A Vaccination schedule with 28-day (4-week) prime-boost interval. Mice (n = 10) were intramuscularly vaccinated with 1 µg sa-mRNA-LNP vaccines encoding sFL-HA or FL-HA. Mice injected with sa-mRNA-LNPs encoding luciferase served as control. B Serum anti-H5 IgG antibody levels against HA measured by ELISA 4 weeks after the prime (day 28 n = 6), one week (day 35 n = 4) and two weeks (day 42 n = 6) after the boost and shown as area under the ELISA absorbance curve (AUC). C The IgG2a/IgG1 ratios calculated by dividing the AUC of IgG2a by the AUC of IgG1. Dashed line indicates a value of 1. D HAI titers in serum samples taken four weeks after the prime (day 28), and one (day 35) and two weeks (day 42) after the boost. The detection limit is 8 and indicated as dashed line. Value sets at 1 indicate undetectable titer. E Anti-H5 IgA antibodies in BALFs collected two weeks after the boost. F and G depict the elicited cellular immune responses. Spleens were collected one week after the boost and splenocytes were isolated and stimulated with a HA peptide pool from A/Indonesia/CDC835/2006(H5N1). The percentage of IFN-γ positive CD3⁺CD8⁺ T cells (F) and CD3⁺CD4⁺ T cells (G) in the splenocytes were measured by flow cytometry. The significance levels in panels E–G (*p < 0.05; **p < 0.01; ***p < 0.001; ****p < 0.0001) were calculated by two-way ANOVA (B and D) or one-way ANOVA with Tukey’s multiple comparisons test. Data are represented as geometric means (B, D and E) or arithmetic means, Error bars represent the standard deviation. Figure A was created with BioRender.com.

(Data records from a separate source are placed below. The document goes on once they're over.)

import Literature.Combinatorics.Optimization.PolytopePsdRankLowerBound
import Literature.Combinatorics.Optimization.PsdFactorNorms
import Literature.LinearAlgebra.Matrix.RankMinors
import HarnessLib

/-!
# Psd-minimal polytopes: rank-one factors, `n + 2` vertices, and the polygons of psd rank three
# (Gouveia–Robinson–Thomas 2013, Prop. 2.6, Thm. 4.3, Thm. 4.7, Ex. 3.6) — all PROVED

Source. J. Gouveia, R. Z. Robinson, R. R. Thomas, *Polytopes of minimum positive semidefinite rank*,
Discrete Comput. Geom. 50 (2013) 679–699 = arXiv:1205.5306 [GouveiaRobinsonThomas2013] (held text
`paper:arxiv-1205.5306`; `pNN` = held-text chunk). The survey H. Fawzi, J. Gouveia, P. A. Parrilo,
R. Z. Robinson, R. R. Thomas, *Positive semidefinite rank*, Math. Program. 153 (2015) [FawziEtAl2015]
§5.2 (held text `paper:arxiv-1407.4095` p15) cites it for Corollary 5.9 (`rank_psd S_P ≥ dim P + 1`,
DISCHARGED in `PolytopePsdRankLowerBound.lean`) and for the sentence "characterized those polytopes
that achieve this lower bound in `ℝ²` and `ℝ³`". This file proves the results of GRT that the tree's
`PolytopePsdRankLowerBound.lean` lists as "NOT here" — the planar characterisation in full:

* **Proposition 2.6, second statement** (p05: "the factor associated to the last column of `M'` in any
  `S^{k+1}_+`-factorization of `M'` has rank one"), through its mechanism in reusable form:
  `hasPsdFactorization_trace_of_orthogonal` (psd `A_i` all trace-orthogonal to one psd `C` ⇒
  `(Tr A_iB_j)` factors in size `K − rank C`, compression to `ker C`), `rank_colFactor_add_le` /
  `rank_rowFactor_add_le` (`rank B_c + rank_psd(rows vanishing at c) ≤ K`), and the verbatim bordered
  form `GouveiaRobinsonThomas2013_prop26_rankOne`. (The first statement of Prop. 2.6 is the tree's
  `HasPsdFactorization.exists_lt_of_bordered`.) Its **Example 2.7** (p06: a positive diagonal `n × n`
  matrix has psd rank `n` — the tree's FGPRT Ex. 2.11 `hasPsdFactorization_diagonal_iff` — "and each
  factor in an `S^n_+`-factorization of such a diagonal matrix must have rank one") is PROVED from
  `rank_colFactor_add_le` / `rank_rowFactor_add_le` (`GouveiaRobinsonThomas2013_ex27`, appended).
* **Remark 4.6** (p11: the prism with vertices `(0,0,0),…,(1,2,1)` — its printed `8 × 6` slack matrix
  has a positive Hadamard square root of rank four, hence minimal psd rank `4`, yet no positive
  row/column scaling makes it `0/1`): PROVED for the printed matrix (`GouveiaRobinsonThomas2013_remark46`:
  rank factorization of `⁺√S` over `ℚ(√2)` plus a rational `4 × 4` minor; `rank_psd ≥ 4` by a `4 × 4`
  triangular pattern; the `[[1,1],[2,1]]` obstruction to scaling), appended.
* **Proposition 4.4** (p10: "There is no `2`-level polytope that is combinatorially equivalent to a
  double simplex except in the plane"), as its printed algebraic core: the `0/1` support matrix
  `doubleSimplexSupport n = [[0|1],[I_n|I_n],[1|0]]` is of the slack form `β_j − a_jᵀp_i` with
  `p_i ∈ ℝⁿ` only if `n = 2` (left kernel `z = (1,−1,…,−1,1)` versus the all-ones column of `[1 p_i]`):
  PROVED (`GouveiaRobinsonThomas2013_prop44`, appended).
* **Lemma 2.4** (rank-one factorizations ⟺ Hadamard square roots) is the tree's FGPRT Prop. 6.2
  (`HasHadamardSqrtOfRankLE.exists_rankOne_psdFactorization`, `FawziEtAl2015_prop62_holds`), used here.
* **Theorem 4.3** (p10: "Any full-dimensional polytope in `ℝⁿ` with `n+2` vertices has psd rank
  `n+1`"), as its matrix step `hasHadamardSqrtOfRankLE_of_vecMul_eq_zero` (the signed square root
  trick: a nonnegative matrix with `≤ 2` nonzero entries per column and a nonzero left kernel vector has
  `rank_√ ≤ #rows − 1`) and, for polygons, `IsConvexPolygon.hasPsdFactorization_three_of_eq_four`
  ("all quadrilaterals have psd rank three").
* **Theorem 4.7** (p11: "A convex polygon `P` in the plane has psd rank three if and only if it has at
  most four vertices"): `GouveiaRobinsonThomas2013_thm47`, with `IsConvexPolygon.four_le_of_hasPsdFactorization`
  (`m`-gons, `m ≥ 5`, have `rank_psd S_P ≥ 4` while `rank S_P = 3` — a psd-rank lower bound that no
  support-based argument gives, GRT Remark 3.3 / FGPRT §5.2) and
  `IsConvexPolygon.three_le_of_hasPsdFactorization`. The polygon is given by its vertex list
  `x : Fin m → ℝ²` in counterclockwise strictly convex position (`IsConvexPolygon`) and `S_P` is the
  vertex/edge slack matrix `polygonSlack x (i,j) = det(x_{j+1} − x_j, x_i − x_j)` (GRT's `S_P` up to
  positive column scaling, which psd rank ignores, `hasPsdFactorization_rescale_iff`). The printed
  proof is followed: rank-one factors (Prop. 2.6 — here obtained LOCALLY, from `2 × 2` triangular
  patterns around five consecutive vertices, `not_hasPsdFactorization_three_of_pentagonal`, so no
  polarity is needed), Lemma 2.4, and the `4 × 4` computation "`±√(α−β) = ±√α ± √β` … imply `α = β`",
  done coordinate-free on left kernel vectors (`pentagonalCore_vecMul_eq_zero`: with `u = JF/E`,
  `w = IHQ/(GP)` the kernel relations give `k = u² − w²` for `S` and `K = u − w` for `√S`, whence
  `w = u`, `K = 0`), instead of the printed affine normalisation to `(0,0),(1,0),(0,1),(a,b),(c,d)`.
* **Example 3.6** (p07–p08): the pentagon `(0,0),(1,0),(2,1),(1,2),(0,1)` and the regular hexagon,
  with the printed matrices `S_P`, `S_H` (`grtPentagonSlack`, `grtHexagonSlack`; shown equal to scaled
  `polygonSlack` of the vertex lists, the hexagon through an affinely regular integer model) and the
  printed size-`4` factorizations verified (`hasPsdFactorization_grtPentagonSlack_four`,
  `hasPsdFactorization_grtHexagonSlack_four`): `rank_psd S_P = rank_psd S_H = 4` EXACTLY
  (`grtPentagonSlack_psdRank`, `grtHexagonSlack_psdRank`) — explicit rank-`3` matrices of psd rank `4`.

* (appended) **Theorem 4.3 in the `V`/`H` vocabulary** (`GouveiaRobinsonThomas2013_thm43`: `n + 2`
  points, facet columns ⇒ `rank_psd = n + 1`), **Prop. 3.2 second statement for facet columns**
  (`rank_facetFactor_le_one`: in a `S^{n+1}_+`-factorization of a `V`/`H` polytope the factor of a
  facet-defining inequality has rank `≤ 1`), **Prop. 3.7** in its matrix form
  (`GouveiaRobinsonThomas2013_prop37_matrix`: `rank_psd [S 0; 0 α] = rank_psd S + 1`), **Thm. 3.5 for
  polygons** (`GouveiaRobinsonThomas2013_thm35_polygon`: `rank_√ S_P ≤ 3 ⟺ rank_psd S_P ≤ 3`), the
  `H`-description of a convex polygon (`IsConvexPolygon.convexHull_eq`: `conv{x_i}` = the intersection
  of the edge half-planes, by the fan triangulation) and hence, through FGPRT Thm. 3.3
  (`FawziEtAl2015_thm33_holds`), **Theorem 4.7 as a statement on psd LIFTS**:
  `GouveiaRobinsonThomas2013_thm47_lift` (a convex polygon is a linear image of an affine slice of
  `S^3_+` iff it has `≤ 4` vertices), `IsConvexPolygon.four_le_of_hasPsdLift` (`m ≥ 5` ⇒ every psd lift
  has size `≥ 4`), `IsConvexPolygon.three_le_of_hasPsdLift`.
* (appended) **Prop. 3.2 second statement for vertex rows** (`rank_vertexFactor_le_one`): for a point
  `x_p` strictly separated from the other points by a linear functional (a vertex), the factor `A_p`
  of a `S^{n+1}_+`-factorization has rank `≤ 1` — proved through the VERTEX FIGURE (the tight columns,
  on the rows `x_i ≠ x_p` rescaled by `cᵀ(x_i − x_p)`, are the slack matrix of the `(n−1)`-polytope
  `{y : a_jᵀy ≤ b_j (j tight at x_p), cᵀy = cᵀx_p + 1} = conv{x_p + (x_i − x_p)/cᵀ(x_i − x_p)}`, the
  cone of feasible directions at a vertex being cut out by the tight inequalities) instead of the
  printed polarity; hence **Prop. 3.2 in full** (`GouveiaRobinsonThomas2013_prop32_rankOne`: vertex
  rows, facet columns ⇒ all factors rank one) and **Theorem 3.5** (`GouveiaRobinsonThomas2013_thm35`:
  `rank_psd S_P = n + 1 ⟺ rank_√ S_P = n + 1`, typed as `S_P` has a `S^{n+1}_+`-factorization iff a
  Hadamard square root of rank `≤ n + 1`, for `n ≥ 2`).

NOT here: the `ℝ³` classification (Thm. 4.8 biplanar octahedra, Lemma 4.9, Prop. 4.10, Thms. 4.11–4.12),
the case `n = 1` of Thm. 3.5 (segments), the pyramid's `V`/`H` description in Prop. 3.7, Prop. 4.4,
Ex. 4.5 / Remark 4.6 (Macaulay2 computations).
-/

noncomputable section
import Summits.BirchSwinnertonDyer.BirchSwinnertonDyer.Theorems.Rank2ObservatoryCubicFieldR9413
import Summits.BirchSwinnertonDyer.BirchSwinnertonDyer.Theorems.Rank2Observatory2DescLinGens
import HarnessLib

/-!
# BirchSwinnertonDyer — rank ≥ 2 observatory: prime elements of the cubic field of `-22 + 43 * X - 13 * X ^ 2 + X ^ 3` (generator addendum `R9413 R3a`)

HONEST FRAMING: per-curve certified theorems and census instruments; no claim on BSD in rank ≥ 2.

Per-FIELD addendum of the KERNEL-2DESC instrument (design `b2b-bsdr2-cert-3/KERNEL-2DESC.md` §9d; rank-3 port
`b2b-bsdr2-cert-2/kernel-2desc3/README.md`) for the cubic
field `K = ℚ(α)`, `α` a root of `-22 + 43 * X - 13 * X ^ 2 + X ^ 3` (`Δ = 9413`, `𝓞_K` a PID; file `Rank2ObservatoryCubicFieldR9413`):
for 1 elements `e = c₀ + c₁α + c₂α² = lin aeval_α c₀ c₁ c₂` it certifies the norm (`MonicCubic.normForm`,
`norm_lin_eq`) and primality (norm `±p`, or norm `±p^f` with the residue certificate of `lin_prime_of_pow`);
(totally real field: the signs at the three real places are certified inline per curve). These elements generate the primes
dividing `F′(θ)` for the RANK-3 census curves with this `2`-division field, `N < 5·10⁵` (data: kit job `j131165` + second
implementation `scripts/identities_r3r.py`); the per-curve files `Rank2Observatory<label>TwoDescRankThree.lean`
reference them by name (`e_<c₀>_<c₁>_<c₂>_norm|prime`, `m` = minus). Generated by
`scripts/gen_addendum_r3.py` (cert-3 `gen_addendum4.py` v4, rank-3 port). Sorry-free; axioms `propext`, `Classical.choice`, `Quot.sound`.
[cite: Marcus2018, Ch. 3, Thm. 22] [cite: Cassels1991LecturesEllipticCurves, §15]
-/

-- single-conjunct summit: `Summit.BirchSwinnertonDyer.BirchSwinnertonDyer.…` repeats the name by design
set_option linter.dupNamespace false

noncomputable section

open scoped NumberField

open Literature.NumberTheory.NumberFields Polynomial NumberField

namespace Summit.BirchSwinnertonDyer.BirchSwinnertonDyer.Rank2Observatory.TwoDescCubic.FieldR9413

/-- `N(9 - 15 * α + 2 * α ^ 2) = -121` (a prime above `11`, residue degree `2`; first met at `207086a1`). [folklore] -/
theorem e_9_m15_2_norm : Algebra.norm ℚ ((lin aeval_α 9 (-15) 2 : 𝓞 (CubicField (-13) 43 (-22))) : (CubicField (-13) 43 (-22))) = ((-121 : ℤ) : ℚ) :=
  norm_lin_eq irreducible aeval_α finrank_eq 9 (-15) 2 (by norm_num [MonicCubic.normForm])

/-- `9 - 15 * α + 2 * α ^ 2` is prime (norm `±11^2`; it does not vanish at any root of `-22 + 43 * X - 13 * X ^ 2 + X ^ 3 mod 11`).
[cite: Marcus2018, Ch. 3, Thm. 22] -/
theorem e_9_m15_2_prime : Prime (lin aeval_α 9 (-15) 2 : 𝓞 (CubicField (-13) 43 (-22))) :=
  lin_prime_of_pow irreducible aeval_α finrank_eq 9 (-15) 2 (n := -121)
    (by norm_num [MonicCubic.normForm]) (p := 11) (k := 2) (by norm_num) (Or.inl rfl) (by norm_num)
    (by decide +kernel)

end Summit.BirchSwinnertonDyer.BirchSwinnertonDyer.Rank2Observatory.TwoDescCubic.FieldR9413

end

Fig. 6. The biodistribution of the sa-mRNA-LNP vaccines in mice after intramuscular administration.

A Mice were intramuscularly injected with 4 µg of LNP formulated sa-mRNA encoding sFL-HA. Subsequently at each time point, 3 mice were euthanized and the injection site, spleen, lung, heart, kidney, liver and brain were harvested. The presence of sFL-HA sa-mRNA in these organs was detected by RT-qPCR. The data are shown as the relative sa-mRNA level normalized to the reference gene GAPDH and the normalized sFL-HA sa-mRNA level in the liver on day 1 was set as 1. B Mice (n = 2) were intramuscularly injected with 4 µg of LNP formulated sa-mRNA encoding luciferase. The heart, lung, liver, spleen, kidney, and lymph nodes were harvested on day 1 and 3, and the bioluminescence was measured by the IVIS system.